Extracted entries: Begin
import Literature.AlgebraicGeometry.Frobenioids.ModelFrobenioidPullbacks
import HarnessLib

/-!
# Frobenioids I, Theorem 5.2 (ii), first sentence — part 2: division lemmas and clauses
# (i), (ii) of Definition 1.3 for the model Frobenioid (abc-iut cell, layer L1, node F-D1a)

Mochizuki, *The geometry of Frobenioids I: the general theory*, Kyushu J. Math. **62** (2008)
293–400, §5, Theorem 5.2 (ii), kurims text p. 101 [cite: MochizukiFrdI2008, Thm. 5.2(ii) p.101]
("a routine verification … reminiscent of … Proposition 1.5, (i)").

Two bookkeeping lemmas do most of the routine work: if the data `(m, g, w, t)` composed with a
morphism `φ` whose projection to `D` is an isomorphism (on the right), or with a linear morphism
`ψ'` (on the left), give the data of an actual morphism, then `(m, g, w, t)` satisfies relation (d)
of Thm. 5.2 (i), i.e. is itself a morphism (`divRight`, `divLeft`). With these we verify
Def. 1.3 (i) (a)–(c) and (ii) for `C → F_Φ` (and the observation of the proof, p. 101, that the
objects with `α = 0` are Frobenius-trivial); (iii) is in `ModelFrobenioidOrder.lean`, (iv)–(vii) and
the theorem in `ModelFrobenioidIsFrobenioid.lean`. Hypotheses as printed in Thm. 5.2 (each lemma takes the ones it
uses). No statement of the paper is strengthened.
-/

noncomputable section

namespace Literature.AlgebraicGeometry.Frobenioids

namespace ModelFrobenioid

open CategoryTheory Opposite
open PreFrobenioid (pullGp_of' pullGp_inv_pullGp pullGp_pullGp_inv pullGp_injective)

universe w v u

variable {D : Type u} [Category.{v} D] {Φ B : Dᵒᵖ ⥤ CommMonCat.{w}} {DivB : B ⟶ monoidGp Φ}

/-! ### Division lemmas -/

section Division

variable {A Bo B' : ModelFrobenioid Φ B DivB}

/-- Right division along a base-isomorphism: if `(m, g, w, t) ∘ φ` is the data of a morphism `φ'`
and `Base(φ)` is invertible, then `(m, g, w, t)` satisfies relation (d).
[cite: MochizukiFrdI2008, Thm. 5.2(ii) p.101] -/
theorem rel_divRight (φ : A ⟶ Bo) [IsIso (baseMap φ)] (φ' : A ⟶ B') (m : ℕ+)
    (g : Bo.base ⟶ B'.base) (w : Φ.obj (op Bo.base)) (t : B.obj (op Bo.base))
    (hn : degFr φ' = m * degFr φ) (hb : baseMap φ' = baseMap φ ≫ g)
    (hd : div φ' = pull Φ (baseMap φ) w * div φ ^ (m : ℕ))
    (hu : unit φ' = pull B (baseMap φ) t * unit φ ^ (m : ℕ)) :
    Bo.cls ^ (m : ℕ) * Algebra.GrothendieckGroup.of w = pullGp Φ g B'.cls * divB Φ B DivB _ t := by
  apply pullGp_injective (baseMap φ)
  apply mul_right_cancel (b := divB Φ B DivB _ (unit φ) ^ (m : ℕ))
  have E := rel φ
  have E' := rel φ'
  rw [hn, hb, hd, hu, PNat.mul_coe, pullGp_comp, map_mul (divB Φ B DivB _), map_pow] at E'
  calc pullGp Φ (baseMap φ) (Bo.cls ^ (m : ℕ) * Algebra.GrothendieckGroup.of w) *
        divB Φ B DivB _ (unit φ) ^ (m : ℕ)
      = (pullGp Φ (baseMap φ) Bo.cls * divB Φ B DivB _ (unit φ)) ^ (m : ℕ) *
          Algebra.GrothendieckGroup.of (pull Φ (baseMap φ) w) := by
        rw [map_mul, map_pow, pullGp_of', mul_pow, mul_right_comm]
    _ = A.cls ^ ((m : ℕ) * (degFr φ : ℕ)) *
          Algebra.GrothendieckGroup.of (pull Φ (baseMap φ) w * div φ ^ (m : ℕ)) := by
        rw [← E, mul_pow, ← pow_mul', map_mul, map_pow, mul_assoc,
          mul_comm (Algebra.GrothendieckGroup.of (div φ) ^ (m : ℕ))]
    _ = pullGp Φ (baseMap φ) (pullGp Φ g B'.cls) *
          (divB Φ B DivB _ (pull B (baseMap φ) t) * divB Φ B DivB _ (unit φ) ^ (m : ℕ)) := E'
    _ = pullGp Φ (baseMap φ) (pullGp Φ g B'.cls * divB Φ B DivB _ t) *
          divB Φ B DivB _ (unit φ) ^ (m : ℕ) := by
        rw [map_mul (pullGp Φ (baseMap φ)), pullGp_divB_pull, mul_assoc]

/-- The right quotient `φ' / φ` as a morphism `Bo → B'`. [cite: MochizukiFrdI2008, Thm. 5.2(ii) p.101] -/
def divRight (φ : A ⟶ Bo) [IsIso (baseMap φ)] (φ' : A ⟶ B') (m : ℕ+)
    (g : Bo.base ⟶ B'.base) (w : Φ.obj (op Bo.base)) (t : B.obj (op Bo.base))
    (hn : degFr φ' = m * degFr φ) (hb : baseMap φ' = baseMap φ ≫ g)
    (hd : div φ' = pull Φ (baseMap φ) w * div φ ^ (m : ℕ))
    (hu : unit φ' = pull B (baseMap φ) t * unit φ ^ (m : ℕ)) : Bo ⟶ B' :=
  mkHom Bo B' m g w t (rel_divRight φ φ' m g w t hn hb hd hu)

/-- `(φ' / φ) ∘ φ = φ'`. [cite: MochizukiFrdI2008, Thm. 5.2(ii) p.101] -/
theorem comp_divRight (φ : A ⟶ Bo) [IsIso (baseMap φ)] (φ' : A ⟶ B') (m : ℕ+)
    (g : Bo.base ⟶ B'.base) (w : Φ.obj (op Bo.base)) (t : B.obj (op Bo.base))
    (hn : degFr φ' = m * degFr φ) (hb : baseMap φ' = baseMap φ ≫ g)
    (hd : div φ' = pull Φ (baseMap φ) w * div φ ^ (m : ℕ))
    (hu : unit φ' = pull B (baseMap φ) t * unit φ ^ (m : ℕ)) :
    φ ≫ divRight φ φ' m g w t hn hb hd hu = φ' :=
  hom_ext hn.symm hb.symm hd.symm hu.symm

/-- Left division by a linear morphism: if `ψ' ∘ (m, g, w, t)` is the data of a morphism `ψ` and
`deg_Fr(ψ') = 1`, then `(m, g, w, t)` satisfies relation (d). [cite: MochizukiFrdI2008, Thm. 5.2(ii) p.101] -/
theorem rel_divLeft (ψ' : B' ⟶ A) (hψ' : degFr ψ' = 1) (ψ : Bo ⟶ A) (m : ℕ+)
    (g : Bo.base ⟶ B'.base) (w : Φ.obj (op Bo.base)) (t : B.obj (op Bo.base))
    (hn : degFr ψ = m) (hb : baseMap ψ = g ≫ baseMap ψ') (hd : div ψ = pull Φ g (div ψ') * w)
    (hu : unit ψ = pull B g (unit ψ') * t) :
    Bo.cls ^ (m : ℕ) * Algebra.GrothendieckGroup.of w = pullGp Φ g B'.cls * divB Φ B DivB _ t := by
  have E := rel ψ
  rw [hn, hb, hd, hu, pullGp_comp, map_mul Algebra.GrothendieckGroup.of, map_mul (divB Φ B DivB _)] at E
  have E' := congrArg (pullGp Φ g) (rel ψ')
  rw [hψ', PNat.one_coe, pow_one, map_mul, map_mul, pullGp_of', pullGp_divB_pull] at E'
  apply mul_right_cancel (b := Algebra.GrothendieckGroup.of (pull Φ g (div ψ')))
  calc Bo.cls ^ (m : ℕ) * Algebra.GrothendieckGroup.of w * Algebra.GrothendieckGroup.of (pull Φ g (div ψ'))
      = Bo.cls ^ (m : ℕ) * (Algebra.GrothendieckGroup.of (pull Φ g (div ψ')) *
          Algebra.GrothendieckGroup.of w) := by
        rw [mul_assoc, mul_comm (Algebra.GrothendieckGroup.of w)]
    _ = pullGp Φ g (pullGp Φ (baseMap ψ') A.cls) *
          (divB Φ B DivB _ (pull B g (unit ψ')) * divB Φ B DivB _ t) := E
    _ = pullGp Φ g (pullGp Φ (baseMap ψ') A.cls) * divB Φ B DivB _ (pull B g (unit ψ')) *
          divB Φ B DivB _ t := (mul_assoc _ _ _).symm
    _ = pullGp Φ g B'.cls * Algebra.GrothendieckGroup.of (pull Φ g (div ψ')) * divB Φ B DivB _ t := by
        rw [← E']
    _ = pullGp Φ g B'.cls * divB Φ B DivB _ t * Algebra.GrothendieckGroup.of (pull Φ g (div ψ')) :=
        mul_right_comm _ _ _

/-- The left quotient `ψ'⁻¹ ∘ ψ` as a morphism `Bo → B'`. [cite: MochizukiFrdI2008, Thm. 5.2(ii) p.101] -/
def divLeft (ψ' : B' ⟶ A) (hψ' : degFr ψ' = 1) (ψ : Bo ⟶ A) (m : ℕ+)
    (g : Bo.base ⟶ B'.base) (w : Φ.obj (op Bo.base)) (t : B.obj (op Bo.base))
    (hn : degFr ψ = m) (hb : baseMap ψ = g ≫ baseMap ψ') (hd : div ψ = pull Φ g (div ψ') * w)
    (hu : unit ψ = pull B g (unit ψ') * t) : Bo ⟶ B' :=
  mkHom Bo B' m g w t (rel_divLeft ψ' hψ' ψ m g w t hn hb hd hu)

/-- `ψ' ∘ (ψ'⁻¹ ∘ ψ) = ψ`. [cite: MochizukiFrdI2008, Thm. 5.2(ii) p.101] -/
theorem divLeft_comp (ψ' : B' ⟶ A) (hψ' : degFr ψ' = 1) (ψ : Bo ⟶ A) (m : ℕ+)
    (g : Bo.base ⟶ B'.base) (w : Φ.obj (op Bo.base)) (t : B.obj (op Bo.base))
    (hn : degFr ψ = m) (hb : baseMap ψ = g ≫ baseMap ψ') (hd : div ψ = pull Φ g (div ψ') * w)
    (hu : unit ψ = pull B g (unit ψ') * t) :
    divLeft ψ' hψ' ψ m g w t hn hb hd hu ≫ ψ' = ψ :=
  hom_ext
    (by
      show degFr ψ' * m = degFr ψ
      rw [hψ', one_mul, hn])
    hb.symm
    (by
      show pull Φ g (div ψ') * w ^ (degFr ψ' : ℕ) = div ψ
      rw [hψ', PNat.one_coe, pow_one, hd])
    (by
      show pull B g (unit ψ') * t ^ (degFr ψ' : ℕ) = unit ψ
      rw [hψ', PNat.one_coe, pow_one, hu])

end Division

/-! ### Definition 1.3 (i) -/

section Clauses

variable {A Bo B' : ModelFrobenioid Φ B DivB}

/-- The objects `(A_D, 0)` are Frobenius-trivial (proof of Thm. 5.2, p. 101: "the objects
`A = (A_D, α)` such that `α = 0` are Frobenius-trivial"). [cite: MochizukiFrdI2008, Thm. 5.2 p.101] -/
theorem isFrobeniusTrivial_zeroObj (hBg : Objectwise (fun M _ => IsGroupLike M) B) (A₀ : D) :
    PreFrobenioid.IsFrobeniusTrivial (toElem Φ B DivB) (zeroObj Φ B DivB A₀) :=
  ⟨frobeniusEndHom A₀, fun _ => ⟨rfl, rfl, ⟨isCoAngular hBg _, rfl⟩,
    show IsIso (𝟙 A₀) from inferInstance⟩⟩

/-- An object whose class `α` is `0` is Frobenius-trivial. [cite: MochizukiFrdI2008, Thm. 5.2 p.101] -/
theorem isFrobeniusTrivial_of_cls_eq_one (hBg : Objectwise (fun M _ => IsGroupLike M) B)
    (X : ModelFrobenioid Φ B DivB) (hX : X.cls = 1) :
    PreFrobenioid.IsFrobeniusTrivial (toElem Φ B DivB) X := by
  obtain ⟨A₀, α⟩ := X
  have hα : α = 1 := hX
  subst hα
  exact isFrobeniusTrivial_zeroObj hBg A₀

/-- Def. 1.3 (i)(a): every object of `D` is the base of the Frobenius-trivial object `(A_D, 0)`.
[cite: MochizukiFrdI2008, Thm. 5.2(ii) p.101] -/
theorem i_a (hBg : Objectwise (fun M _ => IsGroupLike M) B) (A₀ : D) :
    ∃ X : ModelFrobenioid Φ B DivB, PreFrobenioid.IsFrobeniusTrivial (toElem Φ B DivB) X ∧
      Nonempty (PreFrobenioid.baseObj (toElem Φ B DivB) X ≅ A₀) :=
  ⟨zeroObj Φ B DivB A₀, isFrobeniusTrivial_zeroObj hBg A₀, ⟨Iso.refl _⟩⟩

/-- An auxiliary commutative-group identity. [folklore] -/
private theorem frac_aux {G : Type w} [CommGroup G] {ξ x y : G} (h : ξ * y = x) (z : G) :
    y⁻¹ * z⁻¹ * (x * z) = ξ := by
  rw [← h, mul_mul_mul_comm, inv_mul_cancel, mul_one, mul_comm ξ y, inv_mul_cancel_left]

/-- Def. 1.3 (i)(b): a base-isomorphism `e : A_D ⥲ B_D` is `Base(ψ) ∘ Base(φ)⁻¹` for the pre-steps
`φ = (1, id, a₁ + b₂, 0)`, `ψ = (1, e, b₁ + a₂, 0)` out of `(A_D, −a₂ − b₂)`, where `α = a₁ − a₂`,
`e^*β = b₁ − b₂`. [cite: MochizukiFrdI2008, Thm. 5.2(ii) p.101] -/
theorem i_b (A Bo : ModelFrobenioid Φ B DivB)
    (e : PreFrobenioid.baseObj (toElem Φ B DivB) A ≅ PreFrobenioid.baseObj (toElem Φ B DivB) Bo) :
    ∃ (X : ModelFrobenioid Φ B DivB) (φ : X ⟶ A) (ψ : X ⟶ Bo),
      PreFrobenioid.IsPreStep (toElem Φ B DivB) φ ∧ PreFrobenioid.IsPreStep (toElem Φ B DivB) ψ ∧
        PreFrobenioid.Base (toElem Φ B DivB) φ ≫ e.hom = PreFrobenioid.Base (toElem Φ B DivB) ψ := by
  let e₀ : A.base ⟶ Bo.base := e.hom
  haveI : IsIso e₀ := (inferInstance : IsIso e.hom)
  obtain ⟨a₁, a₂, ha⟩ := gp_exists_mul_of_eq_of A.cls
  obtain ⟨b₁, b₂, hb⟩ := gp_exists_mul_of_eq_of (pullGp Φ e₀ Bo.cls)
  let X : ModelFrobenioid Φ B DivB :=
    ⟨A.base, (Algebra.GrothendieckGroup.of a₂)⁻¹ * (Algebra.GrothendieckGroup.of b₂)⁻¹⟩
  refine ⟨X, mkHom X A 1 (𝟙 _) (a₁ * b₂) 1 ?_, mkHom X Bo 1 e₀ (b₁ * a₂) 1 ?_,
    ⟨rfl, show IsIso (𝟙 A.base) from inferInstance⟩, ⟨rfl, show IsIso e₀ from inferInstance⟩,
    Category.id_comp _⟩
  · show ((Algebra.GrothendieckGroup.of a₂)⁻¹ * (Algebra.GrothendieckGroup.of b₂)⁻¹) ^ ((1 : ℕ+) : ℕ) *
        Algebra.GrothendieckGroup.of (a₁ * b₂) = pullGp Φ (𝟙 A.base) A.cls * divB Φ B DivB _ 1
    rw [PNat.one_coe, pow_one, pullGp_id, map_one, mul_one, map_mul]
    exact frac_aux ha _
  · show ((Algebra.GrothendieckGroup.of a₂)⁻¹ * (Algebra.GrothendieckGroup.of b₂)⁻¹) ^ ((1 : ℕ+) : ℕ) *
        Algebra.GrothendieckGroup.of (b₁ * a₂) = pullGp Φ e₀ Bo.cls * divB Φ B DivB _ 1
    rw [PNat.one_coe, pow_one, map_one, mul_one, map_mul, mul_comm (Algebra.GrothendieckGroup.of a₂)⁻¹]
    exact frac_aux hb _

/-- Def. 1.3 (i)(c): `C^pl-bk_A → D_{A_D}` is an equivalence (faithful and full formally;
essentially surjective via `g ↦ (1, g, 0, 0) : (X_D, g^*α) → (A_D, α)`).
[cite: MochizukiFrdI2008, Thm. 5.2(ii) p.101] -/
theorem i_c (hΦd : Objectwise (fun M _ => IsDivisorial M) Φ)
    (hBg : Objectwise (fun M _ => IsGroupLike M) B) (A : ModelFrobenioid Φ B DivB) :
    (PreFrobenioid.pullbackSliceToBase (toElem Φ B DivB) A).IsEquivalence := by
  haveI := PreFrobenioid.pullbackSliceToBase_faithful (toElem Φ B DivB) A
  haveI := PreFrobenioid.pullbackSliceToBase_full (toElem Φ B DivB) A
  haveI : (PreFrobenioid.pullbackSliceToBase (toElem Φ B DivB) A).EssSurj := by
    refine ⟨fun Y => ?_⟩
    let g : Y.left ⟶ A.base := Y.hom
    let X : ModelFrobenioid Φ B DivB := ⟨Y.left, pullGp Φ g A.cls⟩
    let φ : X ⟶ A := mkHom X A 1 g 1 1 (by
      show pullGp Φ g A.cls ^ ((1 : ℕ+) : ℕ) * Algebra.GrothendieckGroup.of 1 =
        pullGp Φ g A.cls * divB Φ B DivB _ 1
      rw [PNat.one_coe, pow_one, map_one, mul_one, map_one, mul_one])
    have hpb : PreFrobenioid.IsPullbackMorphism (toElem Φ B DivB) φ :=
      isPullbackMorphism_of hΦd hBg rfl rfl
    exact ⟨Over.mk (⟨φ, hpb⟩ : (⟨X⟩ : PreFrobenioid.PullbackCat (toElem Φ B DivB)) ⟶ ⟨A⟩),
      ⟨Over.isoMk (Iso.refl _) (Category.id_comp _)⟩⟩
  exact {}

/-! ### Definition 1.3 (ii) -/

/-- Def. 1.3 (ii), existence: `(n, id, 0, 0) : (A_D, α) → (A_D, n · α)` is of Frobenius type of
degree `n`. [cite: MochizukiFrdI2008, Thm. 5.2(ii) p.101] -/
theorem ii_exists (hBg : Objectwise (fun M _ => IsGroupLike M) B) (A : ModelFrobenioid Φ B DivB) (n : ℕ+) :
    ∃ (Bo : ModelFrobenioid Φ B DivB) (φ : A ⟶ Bo),
      PreFrobenioid.IsFrobeniusType (toElem Φ B DivB) φ ∧ PreFrobenioid.degFr (toElem Φ B DivB) φ = n := by
  let Bo : ModelFrobenioid Φ B DivB := ⟨A.base, A.cls ^ (n : ℕ)⟩
  refine ⟨Bo, mkHom A Bo n (𝟙 _) 1 1 ?_, ⟨⟨isCoAngular hBg _, rfl⟩,
    show IsIso (𝟙 A.base) from inferInstance⟩, rfl⟩
  show A.cls ^ (n : ℕ) * Algebra.GrothendieckGroup.of 1 = pullGp Φ (𝟙 A.base) (A.cls ^ (n : ℕ)) *
    divB Φ B DivB _ 1
  rw [map_one, mul_one, pullGp_id, map_one, mul_one]

/-- Def. 1.3 (ii), essential uniqueness: two morphisms of Frobenius type of the same degree out
of `A` differ by the isomorphism `ψ / φ = (1, Base(φ)⁻¹ Base(ψ), 0, Base(φ)⁻¹^*(u_ψ − u_φ))`.
[cite: MochizukiFrdI2008, Thm. 5.2(ii) p.101] -/
theorem ii_unique (hBg : Objectwise (fun M _ => IsGroupLike M) B) (φ : A ⟶ Bo) (ψ : A ⟶ B')
    (hφ : PreFrobenioid.IsFrobeniusType (toElem Φ B DivB) φ)
    (hψ : PreFrobenioid.IsFrobeniusType (toElem Φ B DivB) ψ)
    (hn : PreFrobenioid.degFr (toElem Φ B DivB) φ = PreFrobenioid.degFr (toElem Φ B DivB) ψ) :
    ∃ β : Bo ≅ B', φ ≫ β.hom = ψ := by
  haveI : IsIso (baseMap φ) := hφ.2
  haveI : IsIso (baseMap ψ) := hψ.2
  have hdφ : div φ = 1 := hφ.1.2
  have hdψ : div ψ = 1 := hψ.1.2
  have hn' : degFr φ = degFr ψ := hn
  obtain ⟨uu, huu⟩ := (hBg A.base).isUnit (unit φ)
  have e₁ : degFr ψ = 1 * degFr φ := by rw [one_mul, hn']
  have e₂ : baseMap ψ = baseMap φ ≫ inv (baseMap φ) ≫ baseMap ψ := by rw [IsIso.hom_inv_id_assoc]
  have e₃ : div ψ = pull Φ (baseMap φ) 1 * div φ ^ ((1 : ℕ+) : ℕ) := by
    rw [map_one, one_mul, PNat.one_coe, pow_one, hdφ, hdψ]
  have e₄ : unit ψ = pull B (baseMap φ) (pull B (inv (baseMap φ)) (unit ψ * ↑uu⁻¹)) *
      unit φ ^ ((1 : ℕ+) : ℕ) := by
    rw [← pull_comp, IsIso.hom_inv_id, pull_id, PNat.one_coe, pow_one, ← huu, Units.inv_mul_cancel_right]
  let θ : Bo ⟶ B' := divRight φ ψ 1 (inv (baseMap φ) ≫ baseMap ψ) 1
    (pull B (inv (baseMap φ)) (unit ψ * ↑uu⁻¹)) e₁ e₂ e₃ e₄
  haveI : IsIso (baseMap θ) := (inferInstance : IsIso (inv (baseMap φ) ≫ baseMap ψ))
  haveI : IsIso θ := isIso_of hBg θ rfl rfl
  exact ⟨asIso θ, comp_divRight φ ψ _ _ _ _ e₁ e₂ e₃ e₄⟩

end Clauses

end ModelFrobenioid

end Literature.AlgebraicGeometry.Frobenioids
Extracted entries: End
What to produce:
Exactly as written, please reproduce the lines from the first line of the data to the line containing "with a linear morphism", inclusive, and nothing else.

Result:
import Literature.AlgebraicGeometry.Frobenioids.ModelFrobenioidPullbacks
import HarnessLib

/-!
# Frobenioids I, Theorem 5.2 (ii), first sentence — part 2: division lemmas and clauses
# (i), (ii) of Definition 1.3 for the model Frobenioid (abc-iut cell, layer L1, node F-D1a)

Mochizuki, *The geometry of Frobenioids I: the general theory*, Kyushu J. Math. **62** (2008)
293–400, §5, Theorem 5.2 (ii), kurims text p. 101 [cite: MochizukiFrdI2008, Thm. 5.2(ii) p.101]
("a routine verification … reminiscent of … Proposition 1.5, (i)").

Two bookkeeping lemmas do most of the routine work: if the data `(m, g, w, t)` composed with a
morphism `φ` whose projection to `D` is an isomorphism (on the right), or with a linear morphism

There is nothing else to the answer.